The United States is about to record its one millionth confirmed COVID-19 death-a once-unfathomable number, but one that a new study suggests might be a big undercount of the true death toll. Researchers at Boston University School of Public Health, the University of Pennsylvania, and the Robert Wood Johnson Foundation have found official COVID-19 death trackers may have missed more than 170,000 deaths. One of the experts behind the study, Andrew C. Stokes, an SPH assistant professor of global health, has suggested the current COVID-19 death total may even be above 1.2 million.
The study examined excess deaths-a metric that captures the number of deaths in a crisis beyond what would be expected in normal times-in 3,127 US counties between March 2020 and December 2021. Among 936,911 excess deaths, 171,188 of them, or 18 percent, were so-called hidden deaths-uncounted COVID-19 deaths that were assigned to another cause and indirect deaths that occurred due to other pandemic-related factors, such as limited healthcare access, increased substance use, and other social and economic hardships. Stokes says the hidden deaths mean the United States is likely long past the grim one-million mark.
The research, which was made available as a preprint on medRxiv ahead of peer-reviewed publication, is the first comprehensive assessment of excess COVID-19 mortality in the United States in 2021; prior studies have focused on excess mortality in 2020.
COVID-19 Mortality Burden Falling on Rural America
The findings paint a clear picture of the changing geographic patterns of mortality across counties, regions, and urban-rural areas throughout the pandemic. While COVID-19 deaths in 2020 were more pronounced in large, urban areas in the Northeast, far West, Southeast, and Southwest, the mortality burden shifted sharply to rural areas, especially in the Southeast and Southwest, during 2021.

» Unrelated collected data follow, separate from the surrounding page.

/-! ### Non-vacuity: the three inputs hold jointly with a semi-elliptic curve (finite toy) -/

/-- **The three printed inputs are JOINTLY SATISFIABLE together with a semi-elliptic curve, and the
producer FIRES there** (so it is not vacuous): the finite toy `Curve = Bool`, `Π_true = 1 ↪ Π_false = ℤ/2`
plus the two identities, trivial Galois groups, `IsScheme b := (b = true)`, type `(1, 1)` throughout.
There the Galois correspondence holds for EVERY open subgroup (the subgroups of `ℤ/2` are `1 = Π_true`
and `ℤ/2 = Π_false`), Lemma 4.1 (iv) holds (`Δ_true = 1` is torsion-free, `Δ_false = ℤ/2` is not),
Remark 3.1.1 holds (the only scheme is `true`, of type `(1, 1)`), `false` is semi-elliptic, and
`Cor_3_3_iiTF` follows by `cor_3_3_iiTF_of_lem41iv_rmk311`.  Toy model; says nothing about hyperbolic
orbicurves. [cite: MochizukiAbsTopII2013, Cor 3.3 (ii) p.68] -/
theorem exists_isogenyModel_cov_lem41iv_rmk311 :
    ∃ M : IsogenyModel.{0},
      (∀ (C : M.Curve) (J : Subgroup (M.ext C).arith), IsOpen (J : Set (M.ext C).arith) →
          ∃ (D : M.Curve) (f : M.FinEt D C), M.arithImage f = J) ∧
      (∀ X : M.Curve, M.IsScheme X ↔ ∀ g : ↥(M.ext X).geom, IsOfFinOrder g → g = 1) ∧
      (∀ C : M.Curve, M.IsSemiElliptic C → ∀ (D : M.Curve) (f : M.FinEt D C), M.IsOver f →
          M.degree f = 2 → M.IsScheme D → M.IsOncePuncturedElliptic D) ∧
      (∃ C : M.Curve, M.IsSemiElliptic C) ∧
      Literature.AnabelianGeometry.AbsoluteAnabelian.AbsTopII.Cor_3_3_iiTF M := by
  classical
  -- the groups `A = ℤ/2` (discrete) and `1`; the extensions `Π_D = 1 ↠ 1`, `Π_C = A ↠ 1`
  let A : Type := Multiplicative (ZMod 2)
  let G₁ : Type := PUnit.{1}
  let E₁ : FundamentalExtension.{0} :=
    ⟨ProfiniteGrp.of G₁, ProfiniteGrp.of G₁, 1, fun _ => ⟨1, Subsingleton.elim _ _⟩⟩
  let E₂ : FundamentalExtension.{0} :=
    ⟨ProfiniteGrp.of A, ProfiniteGrp.of G₁, 1, fun _ => ⟨1, Subsingleton.elim _ _⟩⟩
  -- the morphism of extensions induced by `D → C`: the trivial inclusion on `Π`, identity on `G`
  let φ : E₁ ⟶ E₂ := ⟨1, ContinuousMonoidHom.id _, fun _ => Subsingleton.elim _ _⟩
  have hinj : Function.Injective φ.arith := fun _ _ _ => Subsingleton.elim _ _
  have hdisc₂ : DiscreteTopology E₂.arith := inferInstanceAs (DiscreteTopology A)
  have hφ : φ.IsOpenInjective :=
    { arith_injective := hinj
      isOpen_range_arith := isOpen_discrete _
      gal_injective := fun _ _ _ => Subsingleton.elim _ _
      isOpen_range_gal := by
        rw [show Set.range φ.gal = Set.univ from Set.range_eq_univ.mpr fun x => ⟨x, rfl⟩]
        exact isOpen_univ }
  -- group-theoretic facts about `Π_true = 1` and `Π_false = ℤ/2`, stated before the model is built
  have hrange : φ.arith.toMonoidHom.range = ⊥ := by
    rw [eq_bot_iff]
    rintro x ⟨y, rfl⟩
    exact Subgroup.mem_bot.mpr rfl
  have hid₁ : (Hom.arith (𝟙 E₁)).toMonoidHom.range = ⊤ := MonoidHom.range_eq_top.mpr fun x => ⟨x, rfl⟩
  have hid₂ : (Hom.arith (𝟙 E₂)).toMonoidHom.range = ⊤ := MonoidHom.range_eq_top.mpr fun x => ⟨x, rfl⟩
  have htop₁ : ∀ J : Subgroup E₁.arith, J = ⊤ := fun J =>
    eq_top_iff.mpr fun x _ => by
      rw [Subsingleton.elim x 1]
      exact J.one_mem
  have hcardA : Nat.card A = 2 := by simp [A, Nat.card_eq_fintype_card]
  have hsub₂ : ∀ J : Subgroup E₂.arith, J = ⊥ ∨ J = ⊤ := by
    intro J
    haveI : Fact (Nat.card E₂.arith).Prime := ⟨by rw [show Nat.card E₂.arith = 2 from hcardA]; decide⟩
    exact J.eq_bot_or_eq_top_of_prime_card
  have hindex_bot : (⊥ : Subgroup E₂.arith).index = 2 := by rw [Subgroup.index_bot]; exact hcardA
  have htf₁ : ∀ g : ↥E₁.geom, IsOfFinOrder g → g = 1 := fun g _ =>
    Subtype.ext (Subsingleton.elim (g : E₁.arith) 1)
  have hgeom₂ : ∀ x : E₂.arith, x ∈ E₂.geom := fun x => Subsingleton.elim _ _
  have hntf₂ : ¬ ∀ g : ↥E₂.geom, IsOfFinOrder g → g = 1 := by
    intro h
    let g : A := Multiplicative.ofAdd (1 : ZMod 2)
    have hg1 : g ≠ 1 := by decide
    have hg2 : g ^ 2 = 1 := by decide
    let y : ↥E₂.geom := ⟨g, hgeom₂ g⟩
    have hy2 : y ^ 2 = 1 := Subtype.ext hg2
    have hy : y = 1 := h y (isOfFinOrder_iff_pow_eq_one.mpr ⟨2, two_pos, hy2⟩)
    exact hg1 (congrArg Subtype.val hy)
  -- the model: `Curve = Bool`, finite étale morphisms `true → false` and the two identities
  let M : IsogenyModel.{0} :=
    { Curve := Bool
      ext := fun b => cond b E₁ E₂
      FinEt := fun Y X => PLift ((Y = true ∧ X = false) ∨ Y = X)
      extMap := fun {Y X} f =>
        match Y, X, f with
        | true, false, _ => φ
        | true, true, _ => 𝟙 E₁
        | false, false, _ => 𝟙 E₂
        | false, true, ⟨h⟩ => absurd (h.elim And.left id) Bool.false_ne_true
      extMap_isOpenInjective := fun {Y X} f =>
        match Y, X, f with
        | true, false, _ => hφ
        | true, true, _ => Hom.IsOpenInjective.id E₁
        | false, false, _ => Hom.IsOpenInjective.id E₂
        | false, true, ⟨h⟩ => absurd (h.elim And.left id) Bool.false_ne_true
      IsScheme := fun b => b = true
      genus := fun _ => 1
      cuspCard := fun _ => 1
      IsDefinedOverNF := fun _ => True }
  -- the double covering `D → C` of the model; its `Π_D ⊆ Π_C` is the trivial subgroup
  let f : M.FinEt true false := ⟨Or.inl ⟨rfl, rfl⟩⟩
  have hext : M.extMap f = φ := rfl
  have hJ : M.arithImage f = ⊥ := hrange
  have hdeg : M.degree f = 2 := by
    show (M.arithImage f).index = 2
    rw [hJ]; exact hindex_bot
  have hover : M.IsOver f := by
    show Function.Bijective (M.extMap f).gal
    rw [hext]; exact ⟨hφ.gal_injective, fun x => ⟨x, rfl⟩⟩
  -- `C = false` is semi-elliptic as typed
  have hsemi : M.IsSemiElliptic false :=
    ⟨Bool.false_ne_true, true, f, hover, ⟨rfl, rfl, rfl⟩, hdeg⟩
  -- the Galois correspondence: every (open) subgroup is a `Π_D`
  have hcov : ∀ (C : M.Curve) (J : Subgroup (M.ext C).arith), IsOpen (J : Set (M.ext C).arith) →
      ∃ (D : M.Curve) (f : M.FinEt D C), M.arithImage f = J := by
    intro C J _
    cases C with
    | true =>
      refine ⟨true, ⟨Or.inr rfl⟩, ?_⟩
      rw [htop₁ J]; exact hid₁
    | false =>
      rcases hsub₂ J with h | h
      · rw [h]; exact ⟨true, f, hJ⟩
      · rw [h]; exact ⟨false, ⟨Or.inr rfl⟩, hid₂⟩
  -- [AbsTopI] Lemma 4.1 (iv): schemes = torsion-free `Δ`
  have h41 : ∀ X : M.Curve, M.IsScheme X ↔ ∀ g : ↥(M.ext X).geom, IsOfFinOrder g → g = 1 := by
    intro X
    cases X with
    | true => exact iff_of_true rfl htf₁
    | false => exact iff_of_false Bool.false_ne_true hntf₂
  -- Remark 3.1.1: the only scheme is `true`, of type `(1, 1)`
  have h311 : ∀ C : M.Curve, M.IsSemiElliptic C → ∀ (D : M.Curve) (f : M.FinEt D C), M.IsOver f →
      M.degree f = 2 → M.IsScheme D → M.IsOncePuncturedElliptic D := by
    intro C _ D g _ _ hD
    cases D with
    | false => exact absurd hD Bool.false_ne_true
    | true => exact ⟨rfl, rfl, rfl⟩
  exact ⟨M, hcov, h41, h311, ⟨false, hsemi⟩,
    M.cor_3_3_iiTF_of_lem41iv_rmk311 (fun C J hJ' _ => hcov C J hJ') h41 h311⟩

Examining excess deaths by county reveals patterns in mortality not discernable at the state level and captures the mortality impact specific to local communities. It can also identify places where the mortality impact of the pandemic has been hidden.
“These new estimates are our best guess at the true impact of COVID-19 across US communities,” says Stokes, the corresponding author on the paper. He’s studied excess deaths closely throughout the pandemic. “While the total number of hidden deaths decreased from 2020 to 2021, the mortality impact of the pandemic is still effectively hidden in many parts of the country, especially in rural areas and in the South.”

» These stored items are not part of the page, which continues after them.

/-- The element of the shape `z_a z_b` (one AND gate on the input wires `a`, `b`), around the
numerals `u`, `v` of `a`, `b`. [cite: AroraBarak2009, §6.1 (descriptions of circuits)] -/
def codeTwoL (u v : List Bool) : List Bool := pre2 ++ rep 16 u ++ (mid2 ++ rep 16 v ++ post2)

/-- Pattern between the first and the second AND gate of the shape `z_a z_b z_c`.
[cite: AroraBarak2009, §6.1 (descriptions of circuits)] -/
def mid3 : List Bool :=
  List.replicate 8 false ++ List.replicate 8 true ++ List.replicate 4 false ++ List.replicate 4 true ++ pre2

/-- Trailing pattern of the two-gate AND circuit (back-reference to gate `0`, end of lists,
output gate `1`). [cite: AroraBarak2009, §6.1 (descriptions of circuits)] -/
def post3 : List Bool :=
  List.replicate 8 false ++ List.replicate 24 true ++ List.replicate 8 false ++ List.replicate 8 true ++
    List.replicate 4 false ++ List.replicate 4 true ++ List.replicate 2 false ++ List.replicate 6 true ++ [false, true]

/-- The element of the shape `z_a z_b z_c` (gates `z_b ∧ z_c`, then `z_a ∧ gate₀`), around the
numerals `u`, `v`, `w` of `a`, `b`, `c` (printed in the order `v`, `w`, `u`).
[cite: AroraBarak2009, §6.1 (descriptions of circuits)] -/
def codeThreeL (u v w : List Bool) : List Bool :=
  pre2 ++ rep 16 v ++ (mid2 ++ rep 16 w ++ (mid3 ++ rep 16 u ++ post3))

/-- The truth table of the binary AND gate is `0001`. [folklore] -/
theorem truthTable_and2 : MetaComplexity.truthTable (fun v : Fin 2 → Bool => v 0 && v 1) = [false, false, false, true] := by
  decide

/-- The truth table of the constant-`false` gate of arity `0` is `0`. [folklore] -/
theorem truthTable_const0 : MetaComplexity.truthTable (fun _ : Fin 0 → Bool => false) = [false] := by
  decide

/-- **The code of the constant shape.** [cite: AroraBarak2009, §6.1 (descriptions of circuits)] -/
theorem shapeBits_none {N : ℕ} : shapeBits (SignShape.none : SignShape N) = codeNoneL := by
  simp only [shapeBits, SignShape.toCircuit, Circuit.const, encodeCircuit, encodeGate, encodeCodeList, encodeWire,
    List.map_cons, List.map_nil, List.foldr_cons, List.foldr_nil, List.ofFn_zero, truthTable_const0,
    boolPair_eq_rep, rep_append, rep_cons, rep_nil, rep_replicate, List.append_assoc, List.append_nil,
    TokConv.encodeNat_zero', replicate_append_replicate_append, Nat.reduceMul, Nat.reduceAdd, codeNoneL]

/-- **The code of a projection shape.** [cite: AroraBarak2009, §6.1 (descriptions of circuits)] -/
theorem shapeBits_one {N : ℕ} (a : Fin N) : shapeBits (SignShape.one a) = codeOneL (encodeNat a) := by
  simp only [shapeBits, SignShape.toCircuit, Circuit.input, encodeCircuit, encodeCodeList, encodeWire,
    List.map_nil, List.foldr_nil, boolPair_eq_rep, rep_append, rep_cons, rep_nil, List.append_assoc, List.nil_append,
    codeOneL]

The researchers captured a geographical snapshot of excess mortality by COVID-19:
- Among the top 20 counties with the highest death undercounts in 2021: Shelby County, Tenn., Calloway County, Ky., and Lafayette County, La.
- In 2020 and 2021, Mississippi and Arizona were among the top five states with the most uncounted COVID-19 deaths.
- In 2020 and 2021, Massachusetts was among a small number of states with no uncounted COVID-19 deaths.
Flawed Death Investigations
The team’s previous research, along with an investigative reporting collaboration with USA Today, suggests that the underestimated official COVID-19 death counts are, in part, a product of the country’s flawed death investigation system. Pandemic-related deaths are only recorded as such if COVID-19 is listed on a death certificate as the official cause of death. Death investigation processes vary widely from county to county-particularly in rural areas, where the investigations are often led by inexperienced, politically appointed coroners or justices of the peace, who may intentionally and unintentionally bungle the examinations and fail to label COVID-19 as the official cause of death.
Families who have lost loved ones to COVID-19 are eligible for up to $35,000 of Federal Emergency Management Agency assistance if COVID-19 is listed on the death certificate, Stokes says. “But there are a lot of applications being denied because the certificate lists other causes of death. It’s a real issue,” he says.
Another reason behind the underreporting of COVID-19 deaths is a lack of testing, says Stokes, noting that in certain areas, testing has been limited throughout the entire pandemic. “We’ve seen a decline in PCR testing, and testing capacity and infrastructure,” he says. “The rapid tests that individuals take themselves are not necessarily being relayed to a medical professional or certifier, and the positive cases that unfortunately turn into deaths may not contribute to the official death tallies.”
“This research makes clear that the pandemic is far from over,” says Dielle Lundberg (SPH’19), a research fellow in SPH’s global health department and a study coauthor. “And state and federal governments’ focus on individual behaviors instead of population-level measures-like paid family and medical leave, universal healthcare, and targeted vaccine delivery campaigns for the communities most impacted-has had severe consequences.”
Financial support for this work came from the Robert Wood Johnson Foundation, the National Institute on Aging, and the W.K. Kellogg Foundation. The study was also coauthored by Jacob Bor, an SPH assistant professor of global health and epidemiology, Ahyoung Cho (GRS’25), and Rafeya Raquib (SPH’23). Other authors include Eugenio Paglino, Irma T. Elo, and Samuel H. Preston, all of the University of Pennsylvania, and Joe A. Wasserman and Katherine Hempstead of the Robert Wood Johnson Foundation.